Two, if you offer me equity, then you are out right telling me that my time is
worth more than your whole business. That is not a good deal for either side.
You wouldnt be giving away equity if you had money in the bank. Three, don't
lowball be. It's a waste of time for us both, because I will decline, and you
will waste a lot of time finding someone who ships.

------
bbwharris
I think we should all sit back and be happy that we are in this position. It's
a great place to be, much better than desperate to find anyone who's hiring.
We have our pick and we complain about recruiters? If only everyone was so
lucky.

------
abuiles
I wonder at which point did you ended up going on this direction, did the
launch of recent businesses like <http://developerauction.com/> influenced
some how this decision?

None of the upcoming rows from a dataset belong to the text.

/-- **THE LOCATED LEAVES `GlobCover` (G-B5-26) CONSTRUCTED FOR THE SETTING OF RECORD**: index set `T₁ = Tor M` (all unit-lattice points),
pieces `ζ′_{y′}J = wP y′ · J` (printed (1.118) profile squared at unit scale), cut-offs `ζ_y = cutP y`; constants `c_P = max(1, Lw d)`,
`c_ζ = Lθ d + 1`, `c_G = 8`; every field PROVED (tori with `≥ 2` unit cubes per direction, any `a`).
[cite: Balaban1984PropagatorsI, (1.115)–(1.117) p.36] -/
def globCoverP12 (hM2 : ∀ μ, 2 ≤ M μ) (k : ℕ) :
    GlobCover (latticeSettingP12 n M a k) (gP12 M n a k) (max 1 (Lw d)) (Lθ d + 1) 8 where
  T1 := (Finset.univ : Finset (Tor M))
  piece := fun J y' => pieceL M n y' J
  cut := fun y => cutP M n y
  piece_supp := fun J y' => piece_supp M n y' J
  cut_in := fun y => cutInL_cutP M n (Nat.one_le_iff_ne_zero.mpr (NeZero.ne n)) y
  piece_sup := fun J y' => piece_sup M n y' J
  piece_holder := fun ε J y' hε0 hε1 => piece_holder M n hM2 ε J y' hε0 hε1
  cutH_le := fun α y _ hα1 => cutH_le M n hM2 α y hα1
  e_sub := by
    intro m J y
    change eL n M a m J y ≤ ∑ y' : Tor M, eL n M a m (pieceL M n y' J) y
    cases J with
    | vec J =>
        fin_cases m
        · -- |GJ|
          change supNorm (cubeB n M y) ((DeltaA n M a)⁻¹ *ᵥ J)
            ≤ ∑ y' : Tor M, supNorm (cubeB n M y) ((DeltaA n M a)⁻¹ *ᵥ smulV n M (wP M n y') J)
          calc supNorm (cubeB n M y) ((DeltaA n M a)⁻¹ *ᵥ J)
              = supNorm (cubeB n M y) (∑ y' : Tor M, (DeltaA n M a)⁻¹ *ᵥ smulV n M (wP M n y') J) := by
                rw [← mulVec_finset_sum, sum_pieces_vec M n hM2]
            _ ≤ _ := supNorm_sum_le _ _ _
        · -- |∇GJ|
          change supNorm (Finset.univ ×ˢ cubeB n M y) (flat M n (grad n M ((DeltaA n M a)⁻¹ *ᵥ J)))
            ≤ ∑ y' : Tor M, supNorm (Finset.univ ×ˢ cubeB n M y)
              (flat M n (grad n M ((DeltaA n M a)⁻¹ *ᵥ smulV n M (wP M n y') J)))
          calc supNorm (Finset.univ ×ˢ cubeB n M y) (flat M n (grad n M ((DeltaA n M a)⁻¹ *ᵥ J)))
              = supNorm (Finset.univ ×ˢ cubeB n M y)
                  (∑ y' : Tor M, flat M n (grad n M ((DeltaA n M a)⁻¹ *ᵥ smulV n M (wP M n y') J))) := by
                rw [← flat_sum, ← grad_sum, ← mulVec_finset_sum, sum_pieces_vec M n hM2]
            _ ≤ _ := supNorm_sum_le _ _ _
        · -- no content on this summand
          change (0 : ℝ) ≤ ∑ y' : Tor M, (0 : ℝ)
          simp
        · -- |ΔGJ|
          change supNorm (cubeB n M y) (Lap n M *ᵥ ((DeltaA n M a)⁻¹ *ᵥ J))
            ≤ ∑ y' : Tor M, supNorm (cubeB n M y) (Lap n M *ᵥ ((DeltaA n M a)⁻¹ *ᵥ smulV n M (wP M n y') J))
          calc supNorm (cubeB n M y) (Lap n M *ᵥ ((DeltaA n M a)⁻¹ *ᵥ J))
              = supNorm (cubeB n M y) (∑ y' : Tor M, Lap n M *ᵥ ((DeltaA n M a)⁻¹ *ᵥ smulV n M (wP M n y') J)) := by
                rw [← mulVec_finset_sum, ← mulVec_finset_sum, sum_pieces_vec M n hM2]
            _ ≤ _ := supNorm_sum_le _ _ _
    | ten J =>
        fin_cases m
        · change (0 : ℝ) ≤ ∑ y' : Tor M, (0 : ℝ)
          simp
        · change (0 : ℝ) ≤ ∑ y' : Tor M, (0 : ℝ)
          simp
        · -- |G∇*J|
          change supNorm (cubeB n M y) ((DeltaA n M a)⁻¹ *ᵥ divT n M J)
            ≤ ∑ y' : Tor M, supNorm (cubeB n M y) ((DeltaA n M a)⁻¹ *ᵥ divT n M (smulT n M (wP M n y') J))
          calc supNorm (cubeB n M y) ((DeltaA n M a)⁻¹ *ᵥ divT n M J)
              = supNorm (cubeB n M y) (∑ y' : Tor M, (DeltaA n M a)⁻¹ *ᵥ divT n M (smulT n M (wP M n y') J)) := by
                rw [← mulVec_finset_sum, ← divT_sum, sum_pieces_ten M n hM2]
            _ ≤ _ := supNorm_sum_le _ _ _
        · change (0 : ℝ) ≤ ∑ y' : Tor M, (0 : ℝ)
          simp
    | ten2 J =>
        fin_cases m <;>
        · change (0 : ℝ) ≤ ∑ y' : Tor M, (0 : ℝ)
          simp
  h1_sub := by
    intro J α y hα0 hα1
    change h1L n M a J α (cutP M n y) ≤ ∑ y' : Tor M, h1L n M a (pieceL M n y' J) α (cutP M n y)
    cases J with
    | vec J =>
        change holderT n M α (smulT n M (cutP M n y) (grad n M ((DeltaA n M a)⁻¹ *ᵥ J)))
          ≤ ∑ y' : Tor M, holderT n M α (smulT n M (cutP M n y) (grad n M ((DeltaA n M a)⁻¹ *ᵥ smulV n M (wP M n y') J)))
        unfold holderT holderSeminormB5
        have e : (fun p : Fin d × (Tor (fine n M) × Fin d) => smulT n M (cutP M n y) (grad n M ((DeltaA n M a)⁻¹ *ᵥ J)) p.1 p.2)
            = ∑ y' : Tor M, (fun p : Fin d × (Tor (fine n M) × Fin d) =>
                smulT n M (cutP M n y) (grad n M ((DeltaA n M a)⁻¹ *ᵥ smulV n M (wP M n y') J)) p.1 p.2) := by
          change flat M n (smulT n M (cutP M n y) (grad n M ((DeltaA n M a)⁻¹ *ᵥ J)))
            = ∑ y' : Tor M, flat M n (smulT n M (cutP M n y) (grad n M ((DeltaA n M a)⁻¹ *ᵥ smulV n M (wP M n y') J)))
          rw [← flat_sum, ← smulT_sum, ← grad_sum, ← mulVec_finset_sum, sum_pieces_vec M n hM2]
        rw [e]
        exact holderSeminorm_sum_le _ _ _ _ _ _
    | ten J =>
        change holderV n M α (smulV n M (cutP M n y) ((DeltaA n M a)⁻¹ *ᵥ divT n M J))
          ≤ ∑ y' : Tor M, holderV n M α (smulV n M (cutP M n y) ((DeltaA n M a)⁻¹ *ᵥ divT n M (smulT n M (wP M n y') J)))
        unfold holderV holderSeminormB5
        rw [show smulV n M (cutP M n y) ((DeltaA n M a)⁻¹ *ᵥ divT n M J)
            = ∑ y' : Tor M, smulV n M (cutP M n y) ((DeltaA n M a)⁻¹ *ᵥ divT n M (smulT n M (wP M n y') J)) by
          rw [← smulV_sum, ← mulVec_finset_sum, ← divT_sum, sum_pieces_ten M n hM2]]
        exact holderSeminorm_sum_le _ _ _ _ _ _
    | ten2 J =>
        change (0 : ℝ) ≤ ∑ y' : Tor M, (0 : ℝ)
        simp
  e4_sub := by
    intro J y
    change e4L n M a J y ≤ ∑ y' : Tor M, e4L n M a (pieceL M n y' J) y
    cases J with
    | ten J =>
        change supNorm (Finset.univ ×ˢ cubeB n M y) (flat M n (grad n M ((DeltaA n M a)⁻¹ *ᵥ divT n M J)))
          ≤ ∑ y' : Tor M, supNorm (Finset.univ ×ˢ cubeB n M y)
            (flat M n (grad n M ((DeltaA n M a)⁻¹ *ᵥ divT n M (smulT n M (wP M n y') J))))
        calc supNorm (Finset.univ ×ˢ cubeB n M y) (flat M n (grad n M ((DeltaA n M a)⁻¹ *ᵥ divT n M J)))
            = supNorm (Finset.univ ×ˢ cubeB n M y)
                (∑ y' : Tor M, flat M n (grad n M ((DeltaA n M a)⁻¹ *ᵥ divT n M (smulT n M (wP M n y') J)))) := by
              rw [← flat_sum, ← grad_sum, ← mulVec_finset_sum, ← divT_sum, sum_pieces_ten M n hM2]
          _ ≤ _ := supNorm_sum_le _ _ _
    | vec J =>
        change (0 : ℝ) ≤ ∑ y' : Tor M, (0 : ℝ)
        simp
    | ten2 J =>
        change (0 : ℝ) ≤ ∑ y' : Tor M, (0 : ℝ)
        simp
  h2_sub := by
    intro J α y hα0 hα1
    change h2L n M a J α (cutP M n y) ≤ ∑ y' : Tor M, h2L n M a (pieceL M n y' J) α (cutP M n y)
    cases J with
    | ten J =>
        change holderT n M α (smulT n M (cutP M n y) (grad n M ((DeltaA n M a)⁻¹ *ᵥ divT n M J)))
          ≤ ∑ y' : Tor M, holderT n M α
            (smulT n M (cutP M n y) (grad n M ((DeltaA n M a)⁻¹ *ᵥ divT n M (smulT n M (wP M n y') J))))
        unfold holderT holderSeminormB5
        have e : (fun p : Fin d × (Tor (fine n M) × Fin d) =>
              smulT n M (cutP M n y) (grad n M ((DeltaA n M a)⁻¹ *ᵥ divT n M J)) p.1 p.2)
            = ∑ y' : Tor M, (fun p : Fin d × (Tor (fine n M) × Fin d) =>
                smulT n M (cutP M n y) (grad n M ((DeltaA n M a)⁻¹ *ᵥ divT n M (smulT n M (wP M n y') J))) p.1 p.2) := by
          change flat M n (smulT n M (cutP M n y) (grad n M ((DeltaA n M a)⁻¹ *ᵥ divT n M J)))
            = ∑ y' : Tor M, flat M n (smulT n M (cutP M n y) (grad n M ((DeltaA n M a)⁻¹ *ᵥ divT n M (smulT n M (wP M n y') J))))
          rw [← flat_sum, ← smulT_sum, ← grad_sum, ← mulVec_finset_sum, ← divT_sum, sum_pieces_ten M n hM2]
        rw [e]
        exact holderSeminorm_sum_le _ _ _ _ _ _
    | vec J =>
        change (0 : ℝ) ≤ ∑ y' : Tor M, (0 : ℝ)
        simp
    | ten2 J =>
        change (0 : ℝ) ≤ ∑ y' : Tor M, (0 : ℝ)
        simp
  hg1_le := by
    intro J α B B' hα0 hα1 hB hB' hh1 he
    change hg1L M n a J α ≤ 8 * (B + B')
    cases J with
    | vec J =>
        change holderT n M α (grad n M ((DeltaA n M a)⁻¹ *ᵥ J)) ≤ 8 * (B + B')
        refine holder_global_of_local M n (site := fun p : Fin d × (Tor (fine n M) × Fin d) => p.2.1)
          (sameDir := fun p p' => p.1 = p'.1 ∧ p.2.2 = p'.2.2)
          (F := fun p => grad n M ((DeltaA n M a)⁻¹ *ᵥ J) p.1 p.2) hα1 hB hB' (fun y' => hh1 y') fun p => ?_
        exact norm_le_of_cube_sups_flat M n (fun p : Fin d × (Tor (fine n M) × Fin d) =>
          grad n M ((DeltaA n M a)⁻¹ *ᵥ J) p.1 p.2) (fun y' => he 1 y') p
    | ten J =>
        change holderV n M α ((DeltaA n M a)⁻¹ *ᵥ divT n M J) ≤ 8 * (B + B')
        refine holder_global_of_local M n (site := fun b : Tor (fine n M) × Fin d => b.1)
          (sameDir := fun b b' => b.2 = b'.2)
          (F := (DeltaA n M a)⁻¹ *ᵥ divT n M J) hα1 hB hB' (fun y' => hh1 y') fun b => ?_
        exact norm_le_of_cube_sups M n ((DeltaA n M a)⁻¹ *ᵥ divT n M J) (fun y' => he 2 y') b
    | ten2 J =>
        change (0 : ℝ) ≤ 8 * (B + B')
        positivity
  e4g_le := by
    intro J B hB he
    change e4gL M n a J ≤ B
    cases J with
    | ten J =>
        exact supNorm_le hB fun p _ => norm_le_of_cube_sups_flat M n
          (fun p : Fin d × (Tor (fine n M) × Fin d) => grad n M ((DeltaA n M a)⁻¹ *ᵥ divT n M J) p.1 p.2) he p
    | vec J => exact hB
    | ten2 J => exact hB
  hg2_le := by
    intro J α B B' hα0 hα1 hB hB' hh2 he4
    change hg2L M n a J α ≤ 8 * (B + B')
    cases J with
    | ten J =>
        change holderT n M α (grad n M ((DeltaA n M a)⁻¹ *ᵥ divT n M J)) ≤ 8 * (B + B')
        refine holder_global_of_local M n (site := fun p : Fin d × (Tor (fine n M) × Fin d) => p.2.1)
          (sameDir := fun p p' => p.1 = p'.1 ∧ p.2.2 = p'.2.2)
          (F := fun p => grad n M ((DeltaA n M a)⁻¹ *ᵥ divT n M J) p.1 p.2) hα1 hB hB' (fun y' => hh2 y') fun p => ?_
        exact norm_le_of_cube_sups_flat M n (fun p : Fin d × (Tor (fine n M) × Fin d) =>
          grad n M ((DeltaA n M a)⁻¹ *ᵥ divT n M J) p.1 p.2) he4 p
    | vec J =>
        change (0 : ℝ) ≤ 8 * (B + B')
        positivity
    | ten2 J =>
        change (0 : ℝ) ≤ 8 * (B + B')
        positivity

Would you still describe as the "online reputation
system for developers" or are you going to turn around and head into a new
"job market" where companies can show off their profile? what do I gain
following a company? The profiles look really nice :D.

------
etherael
I think the incentives need to be re-aligned. <https://www.sofee.com.au/> is
new and maybe a step in the right direction, though only for Australia at the
moment.

Does anyone know of anything similar internationally?

------
drumdance
tl;dr - currently Supply < Demand.

Back after the dot com burst a whole lot of developers would have loved for
recruiters to bug them.